87 As indicated in §§1.2.2.7.1 and 1.2.3.3, kaza is roughly ‘county’ and nahiye is roughly ‘township.’ Ottoman administrative divisions in the Balkans underwent numerous changes, especially in the course of the nineteenth century. The largest administrative unit was changed from the eyalet to the vilayet in 1864. The vilayets were divided into sancaks (also spelled sandžak, sandjak, sanjak), with kaza and nahiye being smaller administrative subdivisions.

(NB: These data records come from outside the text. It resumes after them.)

import Summits.QuantumFields.BalabanUV.Beta.EriceFlowEnclosureB12AsPrintedHistoryContagionShiftFlowZeroTangentLambda

/-!
# Beta / EriceFlowEnclosureB12AsPrintedHistoryContagionShiftFlowZeroTangentCocycle — ASYMPTOTIC FREEDOM IS CONTAGIOUS, part 75: THE TANGENT FLOW IS A MULTIPLICATIVE COCYCLE
# OVER THE FLOW, AND JULIA'S EQUATION.  FOR THE FLOW (part 14's package at e′): (§128) the ultraviolet TAIL of THE solution from scale k on is THE solution from the pin `h_k(e)`
# (d4-p2's `memFlow_tail` + part 13's uniqueness at the slid package, whenever `h_k(e) ≤ e′` — always from some scale on, and for every k if `2e ≤ e′`), so the tangent flow W
# at e and the tangent flow Ŵ at the pin `h_k(e)` satisfy **`W_{k+m}(e) = W_k(e)·Ŵ_m(h_k e)` for every m** (`tangent_cocycle`: both `m ↦ W_{k+m}` and `m ↦ W_k·Ŵ_m` solve part 66's
# linear equation at the tail WITH SOURCE `W_k` — `fixedPoint_unique`; under the gradient profile `hG` alone); (§129) for every dynamical Abel function Λ with the ABEL EQUATION
# `Λ(h_k e) = Λ(e) + kβ₀` (part 35's relative Λ) and the C¹ letters `hG`, `hGB`: **JULIA'S EQUATION `Λ′(h_k e)·∂_e h_k(e) = Λ′(e)`** at every interior pin with `h_k e < e′`
# (`julia_deriv` — the chain rule, both factors now genuine derivatives by parts 69–70), hence the cocycle passes to the ultraviolet limit: **`Ŵ_∞(h_k e)·W_k(e) = W_∞(e)`**
# (`tangentLimit_cocycle`) — the infinitesimal form of «the Λ-coordinate is RG time»: `∂_e Λ` transported along the trajectory by the tangent flow
# (β-flow team, prover 1, unit `b2b-balaban-beta-bflow-p1`, gen 42; ROW AP-I·Uc × NODE U2)

HONEST FRAMING (page 1 of everything the β sub-cell writes): discharging `BetaPertH` makes Bałaban's UV stability UNCONDITIONAL — a
real constructive-QFT result; it is NOT the continuum limit and NOT the Clay problem.  HONEST DEPENDENCY (cell reorg 2026-08-19,
verbatim): «continuum YM on T⁴ ⇐ BetaPertH ∧ nine spine estimates (0/9 proved); BetaPertH ⇐ (D1) ∧ (D4) ∧ CAP+tail; G-an2-4 gates
asym, D1 and NE2/3/4.»  THIS MODULE DISCHARGES NOTHING: [folklore] bookkeeping (re-indexing a finite sum, part 66's uniqueness, the chain rule `HasDerivAt.comp` and uniqueness
of derivatives) over node U2's HYPOTHESIS SHAPES and `solution`, d4-p2's `EriceRemainderEnclosureHistoryAutonomyOrder.memFlow_tail`, part 13's
`eq_solution_of_memFlow_of_reference`, parts 66–70, all BY NAME (NOT PRINTED for [I] = T. Bałaban, Commun. Math. Phys. **109** (1987) [Balaban1987RG1]: p. 298, (0.20)
p. 256, Theorem 2 (0.31) p. 259 STATED WITHOUT PROOF).  The C¹ shape and the Abel equation are explicit binders.  «Julia's equation» names the classical identity of iteration
theory — OUR READING.  Nothing of Bałaban's β is asserted.

WHAT THIS FILE PROVES (0 sorry, 0 def): §128 **`solution_tail`**, `solution_tail_of_le_half`, **`tangent_cocycle`**; §129 **`julia_deriv`**, **`tangentLimit_cocycle`**.  NOT CLAIMED:
anything about Bałaban's β; `BetaPertH`; the continuum limit of the measures; Clay.
-/

namespace Summit.QuantumFields.BalabanUV.Beta.EriceFlowEnclosureB12AsPrintedHistoryContagionShiftFlowZeroTangentCocycle

open Finset Filter Topology Set
open Literature.MathematicalPhysics.QuantumFieldTheory.Balaban1983to89
open Literature.MathematicalPhysics.QuantumFieldTheory.Balaban1983to89.T4CouplingMatching (sprof)
open Literature.MathematicalPhysics.QuantumFieldTheory.Balaban1983to89.T4BetaStationary (SeqBox MemoryProfile)
open Literature.MathematicalPhysics.QuantumFieldTheory.Balaban1983to89.T4BetaFlowWellPosed (MemFlow solution seqBox_shift)
open Summit.QuantumFields.BalabanUV.Beta.EriceRemainderEnclosureHistoryAutonomyOrder (memFlow_tail)
open Summit.QuantumFields.BalabanUV.Beta.EriceFlowEnclosureB12AsPrintedHistoryContagionShiftFlowPicardLimit (eq_solution_of_memFlow_of_reference)
open Summit.QuantumFields.BalabanUV.Beta.EriceFlowEnclosureB12AsPrintedHistoryContagionShiftFlowZeroOffset (package_of_le)
open Summit.QuantumFields.BalabanUV.Beta.EriceFlowEnclosureB12AsPrintedHistoryContagionShiftFlowZeroTangent (fixedPoint_unique)
open Summit.QuantumFields.BalabanUV.Beta.EriceFlowEnclosureB12AsPrintedHistoryContagionShiftFlowZeroTangentLimit (profWeight_nonneg profWeight_anti
  sum_profWeight_le)
open Summit.QuantumFields.BalabanUV.Beta.EriceFlowEnclosureB12AsPrintedHistoryContagionShiftFlowZeroTangentFlow (solution_facts tangent_data smallness_of_hs5)
open Summit.QuantumFields.BalabanUV.Beta.EriceFlowEnclosureB12AsPrintedHistoryContagionShiftFlowZeroTangentDeriv (hasDerivAt_solution)
open Summit.QuantumFields.BalabanUV.Beta.EriceFlowEnclosureB12AsPrintedHistoryContagionShiftFlowZeroTangentLambda (hasDerivAt_dynAbel differentiableAt_dynAbel)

88 But note that the classical Theranda was probably modern Prizren (see Hamp 1992a).

89 In the case of Albanian, there is considerable variation in using definite or indefinite forms, e.g., Tirana vs. Tiranë, Elbasani vs. Elbasan. We follow the common English-language practice of using the definite for feminine toponyms in -a (indefinite -ë) and the indefinite elsewhere. In the case of Kosovo, we use the form that is now internationally recognized.

90 The lone exception being, perhaps, Romania, which at one point referred to what is now Turkish Thrace.

91 The names Agimi ‘the dawn,’ Bashkimi ‘the unity,’ and Stambol ‘Istanbul’ referred to literary societies promoting the respective alphabets. The Bashkimi alphabet used the Italian <gn> for the palatal nasal whereas the New Latin alphabet used <nj>. Bashkimi used <c> for the voiceless dorso-palatal stop, New Latin used <q>. Agimi used the acute accent over <n> and <k>, respectively. The Stambol alphabet used a kind of agma <ŋ> and <q>. For schwa, Stambol used Greek epsilon <ε>, New Latin used e+diaeresis <ë>, Agimi used the inverted e used by linguists <ǝ>, and Bashkimi used <e> for schwa and acute accented <é> for /e/.

92 During the late nineteenth and early twentieth centuries, when the Turkish-language press was significantly censored by the ruling regime, Armenian-alphabet Turkish papers were ignored by the regime, and lessons in the Armenian alphabet were offered to and taken by non-Armenian Turkish-speakers who wanted to read uncensored news (Cankara 2014).